◆ **Exercise prompt**:
Return each line of the listing that has the word "ramIdx" in it.

◆ **Data supplied**:
/-! ## §1. The hull family's certificate of record: explicit 2 with Σ = the union of all five doored classes -/

/-- **`abc_of_sigmaHull_orNum_K_szpiroBad_hregBad` — «S|Σ_hull ⟹ abc», Σ_hull := Σ₁₅ ∪ Σ₈ ∪ Σ₁₈ ∪ Σ₁₆ ∪ Σ₁₆', complement PRICED.** p475597's GENERIC
`abc_of_inSigma_orNum_K_szpiroBad_hregBad` at the DISJUNCTION of this seat's five doored datum classes — a certified slot-reach window dictionary (Σ₁₅),
abc-iut-rp-m2's `RHHeightClass.HBand` (Σ₈), abc-iut-rh2-xi-2's `InSigma18` at the chosen ideles (Σ₁₈), «uniform-untied tame-different side conditions ∧
`DiffPriced.HStarDiffPriced`» (Σ₁₆), `∃ e_K B_K, InSigma16` (Σ₁₆') — with the five-way door (p469830 / p470562 / p471359 / p472572 / p476262, by cases).
Explicit 2 = NUM-OFF-Σ_hull(Szpiro-bad) `hNumOffSigmaHullBad` · CONE(Szpiro-bad) `hregBad` (p452637 VERBATIM); NOTHING is assumed on Σ_hull, nothing at
Szpiro-good points. Neither binder is kernel-refuted; the first is ENGAGED at `(ratPoint λ₃₆₇₇, 13)` (p480214: every genuine datum there is off Σ_hull), where
`T.Cor312Of` is neither proved nor refuted as typed. Implies every single-row orNum instance. «`ABC` follows from these hypotheses AS TYPED», nothing more;
no side taken on [IUTchIII] Cor. 3.12; typed ≠ proved; instantiated ≠ endorsed. [claim: Mochizuki2012, status: disputed]
[cite: Mochizuki2012, IUTchIII Cor. 3.12 p. 173–174, Step (xi-f) p. 184; IUTchIV Thm. 1.10 Step (viii) p. 30] [cite: DupuyHilado2025, §3.9, §4.9] -/
theorem abc_of_sigmaHull_orNum_K_szpiroBad_hregBad
    -- [NUM, OFF Σ_hull ∧ SZPIRO-BAD] the NUMBER-level Corollary 3.12 at every genuine datum OUTSIDE ALL FIVE doored classes, ONLY at SZPIRO-BAD admissible points
    (hNumOffSigmaHullBad : ∀ (P : NFPoint), P ∈ UP → ∀ (l : ℕ), l.Prime → 5 ≤ l →
      Cor22.AdmitsCore P → Cor22.CondP2 P l → Cor22.CondP5 P l → Cor22.CondP6 P l →
      -- ONLY at SZPIRO-BAD `(P, l)`: elsewhere `T.Cor312Of` is the theorem `Cor22.ThetaVolumeDatumAt.cor312Of_of_szpiro` (abc-iut-c312-d1)
      (((l : ℝ) + 5) / 4 < (Cor22.dmod P : ℝ) ∨
        6 * l * (((l : ℝ) + 5) - 4 * Cor22.dmod P) / (((l : ℝ) + 4) * ((l : ℝ) - 3))
            * (P.logDiff + (1 - 1 / (l : ℝ)) * Cor22.logCondAvoid P {2, l})
          + 6 * l * ((l : ℝ) + 5) / (((l : ℝ) + 4) * ((l : ℝ) - 3)) * Real.log Real.pi < Cor22.logQAvoid P {2, l}) →
      ∀ (T : Cor22.ThetaVolumeDatumAt P l), letI := T.instFieldF; letI := T.instNumberFieldF; letI := T.instAlgebraF; letI := T.instFieldK;
        letI := T.instNumberFieldK; letI := T.instAlgebraK; letI := T.instFieldFbar; letI := T.instAlgebraFbar;
        letI := T.instAlgebraKFbar; letI := T.instIsElliptic;
      ¬ ((∃ (n₀ : ∀ pp : Nat.Primes, (thetaIndex (pilotDataOfK T.D T.K)).Fibre (.inr pp) → ℕ)
        (lam : ∀ pp : Nat.Primes, (thetaIndex (pilotDataOfK T.D T.K)).Fibre (.inr pp) → ℝ)
        (mq : ∀ pp : Nat.Primes, (thetaIndex (pilotDataOfK T.D T.K)).Fibre (.inr pp) → ℤ),
        (∀ (pp : Nat.Primes) (x : (thetaIndex (pilotDataOfK T.D T.K)).Fibre (.inr pp)), haveI : Fact (pp : ℕ).Prime := ⟨pp.2⟩;
          ∃ u : kOf (pilotDataOfK T.D T.K) pp.1 x,
            ‖u‖ ≤ (pp : ℝ) ^ (-(((n₀ pp x : ℤ) - 1 : ℤ) : ℝ) / (ramIdx T.K (placeOf (pilotDataOfK T.D T.K) pp.1 x) : ℝ)) ∧
              u ∉ (logUnits (kOf (pilotDataOfK T.D T.K) pp.1 x) : Set (kOf (pilotDataOfK T.D T.K) pp.1 x))) ∧
        (∀ (pp : Nat.Primes) (x : (thetaIndex (pilotDataOfK T.D T.K)).Fibre (.inr pp)), haveI : Fact (pp : ℕ).Prime := ⟨pp.2⟩;
          ∃ z ∈ (logUnits (kOf (pilotDataOfK T.D T.K) pp.1 x) : Set (kOf (pilotDataOfK T.D T.K) pp.1 x)), (pp : ℝ) ^ (lam pp x) ≤ ‖z‖) ∧
        (∀ (pp : Nat.Primes) (w : (thetaIndex (pilotDataOfK T.D T.K)).Fibre (.inr pp)), haveI : Fact (pp : ℕ).Prime := ⟨pp.2⟩;
          placeOf (pilotDataOfK T.D T.K) pp.1 w ∈ (pilotDataOfK T.D T.K).S →
            (mq pp w : ℝ) = (pilotDataOfK T.D T.K).qPilot (placeOf (pilotDataOfK T.D T.K) pp.1 w)) ∧
        SlotReachWindowK T.D
          (fun pp x => haveI : Fact (pp : ℕ).Prime := ⟨pp.2⟩; ramIdx T.K (placeOf (pilotDataOfK T.D T.K) pp.1 x)) n₀ lam
          (fun pp i w => ((((i : ℕ) : ℤ) + 1) ^ 2) * mq pp w) mq) ∨
        RHHeightClass.HBand (pilotDataOfK T.D T.K) ∨
        InSigma18 T.D (exists_realising_qIdeles_pilotDataOfK T.D).choose (exists_realising_thetaIdeles_pilotDataOfK T.D).choose ∨
        ((∀ (pp : Nat.Primes) (w : (thetaIndex (pilotDataOfK T.D T.K)).Fibre (.inr pp)), haveI : Fact (pp : ℕ).Prime := ⟨pp.2⟩;
          placeOf (pilotDataOfK T.D T.K) pp.1 w ∈ (pilotDataOfK T.D T.K).S →
            2 < (pp : ℕ) ∧
            (∀ x : (thetaIndex (pilotDataOfK T.D T.K)).Fibre (.inr pp),
              ramIdx T.K (placeOf (pilotDataOfK T.D T.K) pp.1 x) = ramIdx T.K (placeOf (pilotDataOfK T.D T.K) pp.1 w)) ∧
            ¬ (pp : ℕ) ∣ ramIdx T.K (placeOf (pilotDataOfK T.D T.K) pp.1 w) ∧
            ∃ r : ℤ, RHHeightClass.StrictMinPow (pp : ℕ) (ramIdx T.K (placeOf (pilotDataOfK T.D T.K) pp.1 w)) r) ∧
        DiffPriced.HStarDiffPriced T.D) ∨
        (∃ (eK : Nat.Primes → ℕ) (BK : Nat.Primes → ℤ), InSigma16 T.D eK BK)) → T.Cor312Of)
    -- [CONE, SZPIRO-BAD] the hull estimate with print's `B_III(P,l)` off the slot-constant regime, ONLY at SZPIRO-BAD admissible points (C-R28 (3)(α))
    (hregBad : ∀ P : NFPoint, P ∈ UP → ∀ l : ℕ, l.Prime → 5 ≤ l →
      Cor22.AdmitsCore P → Cor22.CondP2 P l → Cor22.CondP5 P l → Cor22.CondP6 P l →
      (((l : ℝ) + 5) / 4 < (Cor22.dmod P : ℝ) ∨
        6 * l * (((l : ℝ) + 5) - 4 * Cor22.dmod P) / (((l : ℝ) + 4) * ((l : ℝ) - 3))
            * (P.logDiff + (1 - 1 / (l : ℝ)) * Cor22.logCondAvoid P {2, l})
          + 6 * l * ((l : ℝ) + 5) / (((l : ℝ) + 4) * ((l : ℝ) - 3)) * Real.log Real.pi < Cor22.logQAvoid P {2, l}) →
      ∀ T : Cor22.ThetaVolumeDatumAt P l,
        (letI := T.instFieldF; letI := T.instNumberFieldF; letI := T.instAlgebraF; letI := T.instFieldK
         letI := T.instNumberFieldK; letI := T.instAlgebraK; letI := T.instFieldFbar; letI := T.instAlgebraFbar
         letI := T.instAlgebraKFbar; letI := T.instIsElliptic
         ¬ (∀ p ∈ T.I.supportPrimes, ∀ v w : placesOver (fieldOfModuli T.E) p,
            (Summit.ABC.IUTFork.DHData.ofInput T.I).logQloc p v = (Summit.ABC.IUTFork.DHData.ofInput T.I).logQloc p w)) →
        T.HullEstimateOf
          (((l : ℝ) + 1) / 4 *
            ((1 + 12 * (Cor22.dmod P : ℝ) / l) * (P.logDiff + Cor22.logCondAvoid P {2, l})
              + 2 * Real.log l + 52
              + 20 / 3 * Real.log (((2 ^ 12 * 3 ^ 3 * 5 * Cor22.dmod P : ℕ) : ℝ) * (l : ℝ))
                * (Nat.primeCounting (2 ^ 12 * 3 ^ 3 * 5 * Cor22.dmod P * l) : ℝ))))
    : _root_.ABC :=
  abc_of_inSigma_orNum_K_szpiroBad_hregBad (M := M) (archPk := archPk) (archSub := archSub) (Ψ := Ψ) (act := act) (Mmod := Mmod)
    (region := region) (frobAdm := frobAdm) (frobLogvol := frobLogvol) (frobΨ := frobΨ) (frobMmod := frobMmod) (unitImage := unitImage)
    (ballImage := ballImage) (thetaDiv := thetaDiv) (n := n) (lat := lat) (sig := sig) (split := split) (qData := qData) (qK := qK)
    (hregBad := hregBad) (hNumOffSigmaBad := hNumOffSigmaHullBad)
    (hdoor := fun P l T h => by
      letI := T.instFieldF; letI := T.instNumberFieldF; letI := T.instAlgebraF; letI := T.instFieldK
      letI := T.instNumberFieldK; letI := T.instAlgebraK; letI := T.instFieldFbar; letI := T.instAlgebraFbar
      letI := T.instAlgebraKFbar; letI := T.instIsElliptic
      rcases h with h | h | h | h | h
      · obtain ⟨n₀, lam, mq, hn₀, hlam, hmq, hH⟩ := h
        exact pilotKummerCompatHull_chosen_of_slotReachWindowK T.D (M P l T) (archPk P l T) (archSub P l T) (Ψ P l T) (act P l T)
          (Mmod P l T) (region P l T) (frobAdm P l T) (frobLogvol P l T) (frobΨ P l T) (frobMmod P l T) (unitImage P l T) (ballImage P l T)
          (thetaDiv P l T) (n P l T) (lat P l T) (sig P l T) (split P l T) (qData P l T) (qK P l T) n₀ lam mq hn₀ hlam hmq hH
      · exact pilotKummerCompatHull_chosen_of_hBand T.D (M P l T) (archPk P l T) (archSub P l T) (Ψ P l T) (act P l T)
          (Mmod P l T) (region P l T) (frobAdm P l T) (frobLogvol P l T) (frobΨ P l T) (frobMmod P l T) (unitImage P l T) (ballImage P l T)
          (thetaDiv P l T) (n P l T) (lat P l T) (sig P l T) (split P l T) (qData P l T) (qK P l T) h
      · exact pilotKummerCompatHull_chosen_of_inSigma18 T.D (M P l T) (archPk P l T) (archSub P l T) (Ψ P l T) (act P l T)
          (Mmod P l T) (region P l T) (frobAdm P l T) (frobLogvol P l T) (frobΨ P l T) (frobMmod P l T) (unitImage P l T) (ballImage P l T)
          (thetaDiv P l T) (n P l T) (lat P l T) (sig P l T) (split P l T) (qData P l T) (qK P l T) h
      · exact pilotKummerCompatHull_chosen_of_hStarDiffPriced T.D (M P l T) (archPk P l T) (archSub P l T) (Ψ P l T) (act P l T)
          (Mmod P l T) (region P l T) (frobAdm P l T) (frobLogvol P l T) (frobΨ P l T) (frobMmod P l T) (unitImage P l T) (ballImage P l T)
          (thetaDiv P l T) (n P l T) (lat P l T) (sig P l T) (split P l T) (qData P l T) (qK P l T) h.1 h.2
      · obtain ⟨eK, BK, h⟩ := h
        exact pilotKummerCompatHull_chosen_of_inSigma16 T.D (M P l T) (archPk P l T) (archSub P l T) (Ψ P l T) (act P l T)
          (Mmod P l T) (region P l T) (frobAdm P l T) (frobLogvol P l T) (frobΨ P l T) (frobMmod P l T) (unitImage P l T) (ballImage P l T)
          (thetaDiv P l T) (n P l T) (lat P l T) (sig P l T) (split P l T) (qData P l T) (qK P l T) h)

/-! ## §2. The row-15 instance -/

/-- **`abc_of_sigma15_orNum_K_szpiroBad_hregBad` — row 15 (slot-reach window Σ₁₅), explicit 2.** The successor of the vacuous-as-typed
`abc_of_sigma15_v10K_window_szpiroBadAll` (p475597; `RH2SigmaHull.not_hSigma15Bad`): hypotheses `hNumOffSigma15Bad` («Szpiro-bad ∧ admissible ∧ T ∉ Σ₁₅ ⟹
T.Cor312Of»; ENGAGED at `(ratPoint λ₃₆₇₇, 13)` by `RH2SigmaHull.frey13_not_inSigma15`, neither proved nor refuted as typed) and `hregBad` (p452637 VERBATIM) —
nothing on Σ₁₅. One line from §1 (a datum off Σ_hull is off Σ₁₅); row 8 (Σ₈ ⊆ Σ₁₅ at datum level, p470562 `exists_certifiedWindow_of_hBand`) is weaker still.
«`ABC` follows from these hypotheses AS TYPED»; no side taken on [IUTchIII] Cor. 3.12; Σ₁₅ is a HYPOTHESIS SHAPE; typed ≠ proved. [claim: Mochizuki2012, status: disputed]
[cite: DupuyHilado2025, §3.9, §4.9] -/
theorem abc_of_sigma15_orNum_K_szpiroBad_hregBad
    -- [NUM, OFF Σ₁₅ ∧ SZPIRO-BAD] the NUMBER-level Corollary 3.12 at every genuine datum WITHOUT a certified slot-reach window dictionary, ONLY at
    -- SZPIRO-BAD admissible points
    (hNumOffSigma15Bad : ∀ (P : NFPoint), P ∈ UP → ∀ (l : ℕ), l.Prime → 5 ≤ l →
      Cor22.AdmitsCore P → Cor22.CondP2 P l → Cor22.CondP5 P l → Cor22.CondP6 P l →
      -- ONLY at SZPIRO-BAD `(P, l)`: elsewhere `T.Cor312Of` is the theorem `Cor22.ThetaVolumeDatumAt.cor312Of_of_szpiro` (abc-iut-c312-d1)
      (((l : ℝ) + 5) / 4 < (Cor22.dmod P : ℝ) ∨
        6 * l * (((l : ℝ) + 5) - 4 * Cor22.dmod P) / (((l : ℝ) + 4) * ((l : ℝ) - 3))
            * (P.logDiff + (1 - 1 / (l : ℝ)) * Cor22.logCondAvoid P {2, l})
          + 6 * l * ((l : ℝ) + 5) / (((l : ℝ) + 4) * ((l : ℝ) - 3)) * Real.log Real.pi < Cor22.logQAvoid P {2, l}) →
      ∀ (T : Cor22.ThetaVolumeDatumAt P l), letI := T.instFieldF; letI := T.instNumberFieldF; letI := T.instAlgebraF; letI := T.instFieldK;
        letI := T.instNumberFieldK; letI := T.instAlgebraK; letI := T.instFieldFbar; letI := T.instAlgebraFbar;
        letI := T.instAlgebraKFbar; letI := T.instIsElliptic;
      ¬ (∃ (n₀ : ∀ pp : Nat.Primes, (thetaIndex (pilotDataOfK T.D T.K)).Fibre (.inr pp) → ℕ)
        (lam : ∀ pp : Nat.Primes, (thetaIndex (pilotDataOfK T.D T.K)).Fibre (.inr pp) → ℝ)
        (mq : ∀ pp : Nat.Primes, (thetaIndex (pilotDataOfK T.D T.K)).Fibre (.inr pp) → ℤ),
        (∀ (pp : Nat.Primes) (x : (thetaIndex (pilotDataOfK T.D T.K)).Fibre (.inr pp)), haveI : Fact (pp : ℕ).Prime := ⟨pp.2⟩;
          ∃ u : kOf (pilotDataOfK T.D T.K) pp.1 x,
            ‖u‖ ≤ (pp : ℝ) ^ (-(((n₀ pp x : ℤ) - 1 : ℤ) : ℝ) / (ramIdx T.K (placeOf (pilotDataOfK T.D T.K) pp.1 x) : ℝ)) ∧
              u ∉ (logUnits (kOf (pilotDataOfK T.D T.K) pp.1 x) : Set (kOf (pilotDataOfK T.D T.K) pp.1 x))) ∧
        (∀ (pp : Nat.Primes) (x : (thetaIndex (pilotDataOfK T.D T.K)).Fibre (.inr pp)), haveI : Fact (pp : ℕ).Prime := ⟨pp.2⟩;
          ∃ z ∈ (logUnits (kOf (pilotDataOfK T.D T.K) pp.1 x) : Set (kOf (pilotDataOfK T.D T.K) pp.1 x)), (pp : ℝ) ^ (lam pp x) ≤ ‖z‖) ∧
        (∀ (pp : Nat.Primes) (w : (thetaIndex (pilotDataOfK T.D T.K)).Fibre (.inr pp)), haveI : Fact (pp : ℕ).Prime := ⟨pp.2⟩;
          placeOf (pilotDataOfK T.D T.K) pp.1 w ∈ (pilotDataOfK T.D T.K).S →
            (mq pp w : ℝ) = (pilotDataOfK T.D T.K).qPilot (placeOf (pilotDataOfK T.D T.K) pp.1 w)) ∧
        SlotReachWindowK T.D
          (fun pp x => haveI : Fact (pp : ℕ).Prime := ⟨pp.2⟩; ramIdx T.K (placeOf (pilotDataOfK T.D T.K) pp.1 x)) n₀ lam
          (fun pp i w => ((((i : ℕ) : ℤ) + 1) ^ 2) * mq pp w) mq) → T.Cor312Of)
    -- [CONE, SZPIRO-BAD] the hull estimate with print's `B_III(P,l)` off the slot-constant regime, ONLY at SZPIRO-BAD admissible points (C-R28 (3)(α))
    (hregBad : ∀ P : NFPoint, P ∈ UP → ∀ l : ℕ, l.Prime → 5 ≤ l →
      Cor22.AdmitsCore P → Cor22.CondP2 P l → Cor22.CondP5 P l → Cor22.CondP6 P l →
      (((l : ℝ) + 5) / 4 < (Cor22.dmod P : ℝ) ∨
        6 * l * (((l : ℝ) + 5) - 4 * Cor22.dmod P) / (((l : ℝ) + 4) * ((l : ℝ) - 3))
            * (P.logDiff + (1 - 1 / (l : ℝ)) * Cor22.logCondAvoid P {2, l})
          + 6 * l * ((l : ℝ) + 5) / (((l : ℝ) + 4) * ((l : ℝ) - 3)) * Real.log Real.pi < Cor22.logQAvoid P {2, l}) →
      ∀ T : Cor22.ThetaVolumeDatumAt P l,
        (letI := T.instFieldF; letI := T.instNumberFieldF; letI := T.instAlgebraF; letI := T.instFieldK
         letI := T.instNumberFieldK; letI := T.instAlgebraK; letI := T.instFieldFbar; letI := T.instAlgebraFbar
         letI := T.instAlgebraKFbar; letI := T.instIsElliptic
         ¬ (∀ p ∈ T.I.supportPrimes, ∀ v w : placesOver (fieldOfModuli T.E) p,
            (Summit.ABC.IUTFork.DHData.ofInput T.I).logQloc p v = (Summit.ABC.IUTFork.DHData.ofInput T.I).logQloc p w)) →
        T.HullEstimateOf
          (((l : ℝ) + 1) / 4 *
            ((1 + 12 * (Cor22.dmod P : ℝ) / l) * (P.logDiff + Cor22.logCondAvoid P {2, l})
              + 2 * Real.log l + 52
              + 20 / 3 * Real.log (((2 ^ 12 * 3 ^ 3 * 5 * Cor22.dmod P : ℕ) : ℝ) * (l : ℝ))
                * (Nat.primeCounting (2 ^ 12 * 3 ^ 3 * 5 * Cor22.dmod P * l) : ℝ))))
    : _root_.ABC :=
  abc_of_sigmaHull_orNum_K_szpiroBad_hregBad (M := M) (archPk := archPk) (archSub := archSub) (Ψ := Ψ) (act := act) (Mmod := Mmod)
    (region := region) (frobAdm := frobAdm) (frobLogvol := frobLogvol) (frobΨ := frobΨ) (frobMmod := frobMmod) (unitImage := unitImage)
    (ballImage := ballImage) (thetaDiv := thetaDiv) (n := n) (lat := lat) (sig := sig) (split := split) (qData := qData) (qK := qK)
    (hregBad := hregBad)
    (hNumOffSigmaHullBad := fun P hP l hl h5 hc h2 h5' h6 hbad T hoff =>
      hNumOffSigma15Bad P hP l hl h5 hc h2 h5' h6 hbad T fun h15 => hoff (Or.inl h15))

◆ **Written response**:
            ‖u‖ ≤ (pp : ℝ) ^ (-(((n₀ pp x : ℤ) - 1 : ℤ) : ℝ) / (ramIdx T.K (placeOf (pilotDataOfK T.D T.K) pp.1 x) : ℝ)) ∧
          (fun pp x => haveI : Fact (pp : ℕ).Prime := ⟨pp.2⟩; ramIdx T.K (placeOf (pilotDataOfK T.D T.K) pp.1 x)) n₀ lam
              ramIdx T.K (placeOf (pilotDataOfK T.D T.K) pp.1 x) = ramIdx T.K (placeOf (pilotDataOfK T.D T.K) pp.1 w)) ∧
            ¬ (pp : ℕ) ∣ ramIdx T.K (placeOf (pilotDataOfK T.D T.K) pp.1 w) ∧
            ∃ r : ℤ, RHHeightClass.StrictMinPow (pp : ℕ) (ramIdx T.K (placeOf (pilotDataOfK T.D T.K) pp.1 w)) r) ∧
            ‖u‖ ≤ (pp : ℝ) ^ (-(((n₀ pp x : ℤ) - 1 : ℤ) : ℝ) / (ramIdx T.K (placeOf (pilotDataOfK T.D T.K) pp.1 x) : ℝ)) ∧
          (fun pp x => haveI : Fact (pp : ℕ).Prime := ⟨pp.2⟩; ramIdx T.K (placeOf (pilotDataOfK T.D T.K) pp.1 x)) n₀ lam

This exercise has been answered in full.